[Stored data entries]
▬▬▬▬▬▬▬▬▬▬

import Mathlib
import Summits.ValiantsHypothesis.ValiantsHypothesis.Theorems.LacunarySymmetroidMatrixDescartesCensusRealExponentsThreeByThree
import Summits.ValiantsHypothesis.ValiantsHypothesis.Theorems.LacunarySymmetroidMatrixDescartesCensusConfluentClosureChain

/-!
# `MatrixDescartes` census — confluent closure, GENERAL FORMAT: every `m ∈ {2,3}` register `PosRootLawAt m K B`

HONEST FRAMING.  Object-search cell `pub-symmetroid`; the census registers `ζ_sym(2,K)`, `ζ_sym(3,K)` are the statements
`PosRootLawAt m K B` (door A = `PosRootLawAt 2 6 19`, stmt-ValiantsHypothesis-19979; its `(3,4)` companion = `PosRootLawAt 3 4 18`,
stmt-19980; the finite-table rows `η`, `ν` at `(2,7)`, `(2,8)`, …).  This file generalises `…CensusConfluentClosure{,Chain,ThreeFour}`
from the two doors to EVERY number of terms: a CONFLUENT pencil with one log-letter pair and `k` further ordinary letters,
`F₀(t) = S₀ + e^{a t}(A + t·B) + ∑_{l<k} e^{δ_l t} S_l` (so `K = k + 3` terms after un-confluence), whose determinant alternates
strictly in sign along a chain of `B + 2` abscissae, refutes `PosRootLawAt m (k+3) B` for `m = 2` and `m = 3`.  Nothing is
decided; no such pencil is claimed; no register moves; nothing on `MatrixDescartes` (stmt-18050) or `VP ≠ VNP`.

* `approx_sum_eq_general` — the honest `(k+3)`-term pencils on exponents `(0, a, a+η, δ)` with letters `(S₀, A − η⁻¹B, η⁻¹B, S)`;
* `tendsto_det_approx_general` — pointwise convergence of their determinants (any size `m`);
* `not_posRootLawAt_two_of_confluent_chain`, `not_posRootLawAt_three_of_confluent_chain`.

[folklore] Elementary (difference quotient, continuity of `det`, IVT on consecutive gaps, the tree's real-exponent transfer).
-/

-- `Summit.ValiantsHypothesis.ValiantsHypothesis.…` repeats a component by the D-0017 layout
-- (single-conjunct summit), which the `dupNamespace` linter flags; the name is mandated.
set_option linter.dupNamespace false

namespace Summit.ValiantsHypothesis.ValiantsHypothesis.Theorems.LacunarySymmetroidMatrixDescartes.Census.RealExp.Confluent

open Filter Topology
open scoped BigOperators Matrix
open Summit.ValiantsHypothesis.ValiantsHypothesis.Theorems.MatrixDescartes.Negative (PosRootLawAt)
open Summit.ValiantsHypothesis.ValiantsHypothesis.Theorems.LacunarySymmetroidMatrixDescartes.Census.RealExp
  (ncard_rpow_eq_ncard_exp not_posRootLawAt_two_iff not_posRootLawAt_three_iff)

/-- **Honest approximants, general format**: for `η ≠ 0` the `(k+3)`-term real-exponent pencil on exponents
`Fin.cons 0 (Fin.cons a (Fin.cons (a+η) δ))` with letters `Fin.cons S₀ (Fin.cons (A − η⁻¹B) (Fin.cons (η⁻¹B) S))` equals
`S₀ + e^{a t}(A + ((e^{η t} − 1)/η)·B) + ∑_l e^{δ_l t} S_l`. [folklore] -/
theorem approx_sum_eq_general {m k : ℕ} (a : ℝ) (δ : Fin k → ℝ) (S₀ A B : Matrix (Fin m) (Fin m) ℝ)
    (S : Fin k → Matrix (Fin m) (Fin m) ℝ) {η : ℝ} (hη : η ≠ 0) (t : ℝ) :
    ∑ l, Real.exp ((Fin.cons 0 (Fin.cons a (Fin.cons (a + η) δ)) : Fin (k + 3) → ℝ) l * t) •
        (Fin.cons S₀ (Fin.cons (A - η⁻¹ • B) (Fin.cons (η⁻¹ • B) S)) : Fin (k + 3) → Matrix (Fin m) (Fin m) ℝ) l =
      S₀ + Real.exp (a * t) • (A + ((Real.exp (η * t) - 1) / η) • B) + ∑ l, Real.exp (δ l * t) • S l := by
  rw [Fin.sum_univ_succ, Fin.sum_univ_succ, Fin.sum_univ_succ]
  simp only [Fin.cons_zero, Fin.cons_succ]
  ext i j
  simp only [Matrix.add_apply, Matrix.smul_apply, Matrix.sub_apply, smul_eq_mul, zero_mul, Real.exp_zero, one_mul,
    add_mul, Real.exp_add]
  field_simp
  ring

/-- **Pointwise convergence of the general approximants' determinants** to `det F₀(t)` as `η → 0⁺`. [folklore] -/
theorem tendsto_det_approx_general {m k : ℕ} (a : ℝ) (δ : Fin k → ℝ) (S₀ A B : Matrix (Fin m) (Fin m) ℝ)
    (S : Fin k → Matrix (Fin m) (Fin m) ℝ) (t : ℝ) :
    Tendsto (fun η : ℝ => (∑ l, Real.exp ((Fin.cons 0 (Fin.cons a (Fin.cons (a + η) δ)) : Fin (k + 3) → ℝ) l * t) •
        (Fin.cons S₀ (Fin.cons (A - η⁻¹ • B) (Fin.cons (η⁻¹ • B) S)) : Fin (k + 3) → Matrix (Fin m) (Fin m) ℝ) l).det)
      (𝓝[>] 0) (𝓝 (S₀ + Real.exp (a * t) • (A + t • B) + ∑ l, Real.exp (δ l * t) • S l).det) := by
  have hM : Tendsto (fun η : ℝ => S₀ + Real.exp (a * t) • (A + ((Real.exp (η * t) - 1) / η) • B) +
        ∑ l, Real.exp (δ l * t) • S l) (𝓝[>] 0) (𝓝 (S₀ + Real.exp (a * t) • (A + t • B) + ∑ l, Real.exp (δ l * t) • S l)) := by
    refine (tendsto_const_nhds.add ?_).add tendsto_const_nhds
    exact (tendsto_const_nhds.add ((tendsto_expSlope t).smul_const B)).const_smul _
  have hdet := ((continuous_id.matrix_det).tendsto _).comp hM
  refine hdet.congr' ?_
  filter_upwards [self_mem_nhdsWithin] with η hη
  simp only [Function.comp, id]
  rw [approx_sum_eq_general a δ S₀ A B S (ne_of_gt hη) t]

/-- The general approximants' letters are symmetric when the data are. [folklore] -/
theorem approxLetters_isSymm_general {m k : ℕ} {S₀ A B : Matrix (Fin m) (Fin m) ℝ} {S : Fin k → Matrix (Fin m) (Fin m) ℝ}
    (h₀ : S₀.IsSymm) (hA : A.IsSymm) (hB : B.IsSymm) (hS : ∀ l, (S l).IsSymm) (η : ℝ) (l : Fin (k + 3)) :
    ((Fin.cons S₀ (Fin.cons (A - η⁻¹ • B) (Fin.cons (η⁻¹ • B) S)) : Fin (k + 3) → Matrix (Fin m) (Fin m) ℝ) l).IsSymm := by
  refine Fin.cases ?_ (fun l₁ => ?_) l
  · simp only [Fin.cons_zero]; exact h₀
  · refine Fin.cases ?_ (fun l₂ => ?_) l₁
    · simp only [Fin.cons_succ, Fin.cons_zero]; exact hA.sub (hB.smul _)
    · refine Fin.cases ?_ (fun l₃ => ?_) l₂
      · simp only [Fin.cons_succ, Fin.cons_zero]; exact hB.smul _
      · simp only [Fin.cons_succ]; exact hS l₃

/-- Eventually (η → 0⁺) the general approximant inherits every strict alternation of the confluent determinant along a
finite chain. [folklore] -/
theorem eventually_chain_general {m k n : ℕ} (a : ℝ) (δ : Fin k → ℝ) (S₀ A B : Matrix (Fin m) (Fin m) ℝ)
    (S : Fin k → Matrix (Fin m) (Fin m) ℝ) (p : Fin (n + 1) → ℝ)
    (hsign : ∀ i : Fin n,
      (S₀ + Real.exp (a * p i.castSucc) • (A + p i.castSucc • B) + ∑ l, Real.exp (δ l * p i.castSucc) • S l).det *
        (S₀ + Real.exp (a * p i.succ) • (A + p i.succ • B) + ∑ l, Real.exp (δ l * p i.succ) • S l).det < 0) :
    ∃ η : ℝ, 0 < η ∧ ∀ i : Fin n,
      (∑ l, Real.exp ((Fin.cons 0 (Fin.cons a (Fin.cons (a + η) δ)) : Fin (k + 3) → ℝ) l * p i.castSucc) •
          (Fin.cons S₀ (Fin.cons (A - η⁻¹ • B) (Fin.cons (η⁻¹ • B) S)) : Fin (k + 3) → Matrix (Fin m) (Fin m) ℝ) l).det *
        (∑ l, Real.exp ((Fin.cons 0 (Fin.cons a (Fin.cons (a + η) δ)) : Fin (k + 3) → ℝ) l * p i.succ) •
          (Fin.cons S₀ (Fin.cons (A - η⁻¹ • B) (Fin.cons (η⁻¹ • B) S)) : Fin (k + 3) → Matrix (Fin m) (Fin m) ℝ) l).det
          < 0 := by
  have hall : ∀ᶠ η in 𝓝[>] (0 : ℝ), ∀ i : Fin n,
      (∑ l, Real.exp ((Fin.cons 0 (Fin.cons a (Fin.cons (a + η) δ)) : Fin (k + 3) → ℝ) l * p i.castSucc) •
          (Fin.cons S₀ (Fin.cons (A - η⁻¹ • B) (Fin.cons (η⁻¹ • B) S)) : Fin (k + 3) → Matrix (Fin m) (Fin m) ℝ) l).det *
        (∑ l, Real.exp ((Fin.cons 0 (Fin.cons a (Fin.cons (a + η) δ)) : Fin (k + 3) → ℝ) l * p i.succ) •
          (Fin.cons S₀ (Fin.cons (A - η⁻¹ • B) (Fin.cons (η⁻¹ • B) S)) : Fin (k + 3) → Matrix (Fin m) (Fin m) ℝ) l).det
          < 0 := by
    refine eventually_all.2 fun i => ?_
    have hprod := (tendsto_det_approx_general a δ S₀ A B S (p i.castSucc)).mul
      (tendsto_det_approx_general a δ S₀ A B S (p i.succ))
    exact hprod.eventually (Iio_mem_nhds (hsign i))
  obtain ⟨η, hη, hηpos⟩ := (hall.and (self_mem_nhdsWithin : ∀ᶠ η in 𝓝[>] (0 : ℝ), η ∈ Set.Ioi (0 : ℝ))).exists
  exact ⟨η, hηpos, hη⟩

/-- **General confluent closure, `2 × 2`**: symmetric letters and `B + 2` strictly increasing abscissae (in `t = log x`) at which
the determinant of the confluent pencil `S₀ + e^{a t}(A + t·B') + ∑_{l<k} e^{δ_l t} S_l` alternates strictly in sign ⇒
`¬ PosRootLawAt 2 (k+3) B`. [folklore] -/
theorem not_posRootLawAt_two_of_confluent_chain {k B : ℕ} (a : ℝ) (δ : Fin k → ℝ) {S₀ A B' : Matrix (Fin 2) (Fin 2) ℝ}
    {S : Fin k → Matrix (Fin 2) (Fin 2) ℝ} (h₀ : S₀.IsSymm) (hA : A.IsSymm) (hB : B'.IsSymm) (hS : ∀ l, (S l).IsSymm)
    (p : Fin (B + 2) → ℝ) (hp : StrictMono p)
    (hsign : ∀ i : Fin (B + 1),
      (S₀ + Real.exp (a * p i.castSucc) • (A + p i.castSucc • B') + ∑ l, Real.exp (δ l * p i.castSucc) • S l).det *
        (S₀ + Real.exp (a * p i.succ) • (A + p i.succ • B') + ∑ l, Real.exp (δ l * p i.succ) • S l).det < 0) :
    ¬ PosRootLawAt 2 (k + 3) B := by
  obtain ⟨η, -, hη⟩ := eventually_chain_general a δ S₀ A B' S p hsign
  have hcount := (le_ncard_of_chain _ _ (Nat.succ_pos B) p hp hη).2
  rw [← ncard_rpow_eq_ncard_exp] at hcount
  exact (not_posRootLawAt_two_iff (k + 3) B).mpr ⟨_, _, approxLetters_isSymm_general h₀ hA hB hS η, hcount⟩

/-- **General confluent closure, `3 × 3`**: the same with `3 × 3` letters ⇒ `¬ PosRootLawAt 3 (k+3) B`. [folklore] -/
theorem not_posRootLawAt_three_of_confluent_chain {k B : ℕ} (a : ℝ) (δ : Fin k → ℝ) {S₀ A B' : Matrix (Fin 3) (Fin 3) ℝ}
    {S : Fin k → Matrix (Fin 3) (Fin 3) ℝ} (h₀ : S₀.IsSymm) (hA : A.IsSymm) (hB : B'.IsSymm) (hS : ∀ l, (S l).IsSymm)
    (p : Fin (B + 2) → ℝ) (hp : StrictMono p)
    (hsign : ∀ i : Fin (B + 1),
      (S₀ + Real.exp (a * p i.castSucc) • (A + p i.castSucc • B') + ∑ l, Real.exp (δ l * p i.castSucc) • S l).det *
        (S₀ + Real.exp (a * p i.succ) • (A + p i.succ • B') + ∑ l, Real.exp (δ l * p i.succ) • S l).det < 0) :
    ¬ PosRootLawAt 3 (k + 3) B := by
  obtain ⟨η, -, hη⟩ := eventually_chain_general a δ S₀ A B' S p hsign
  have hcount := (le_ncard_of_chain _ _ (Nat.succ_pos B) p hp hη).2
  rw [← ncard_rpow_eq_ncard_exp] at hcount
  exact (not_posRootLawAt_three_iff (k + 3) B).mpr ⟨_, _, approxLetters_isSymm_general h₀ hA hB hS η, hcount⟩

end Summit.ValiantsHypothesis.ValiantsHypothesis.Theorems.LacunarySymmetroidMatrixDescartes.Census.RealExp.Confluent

▬▬▬▬▬▬▬▬▬▬

What you should do. All that should be written out is the stretch of lines above between the one holding "(fun l₃ => ?_) l₂" and the one holding "determinant along a", inclusive, exactly as given.

Answer section.
    · refine Fin.cases ?_ (fun l₃ => ?_) l₂
      · simp only [Fin.cons_succ, Fin.cons_zero]; exact hB.smul _
      · simp only [Fin.cons_succ]; exact hS l₃

/-- Eventually (η → 0⁺) the general approximant inherits every strict alternation of the confluent determinant along a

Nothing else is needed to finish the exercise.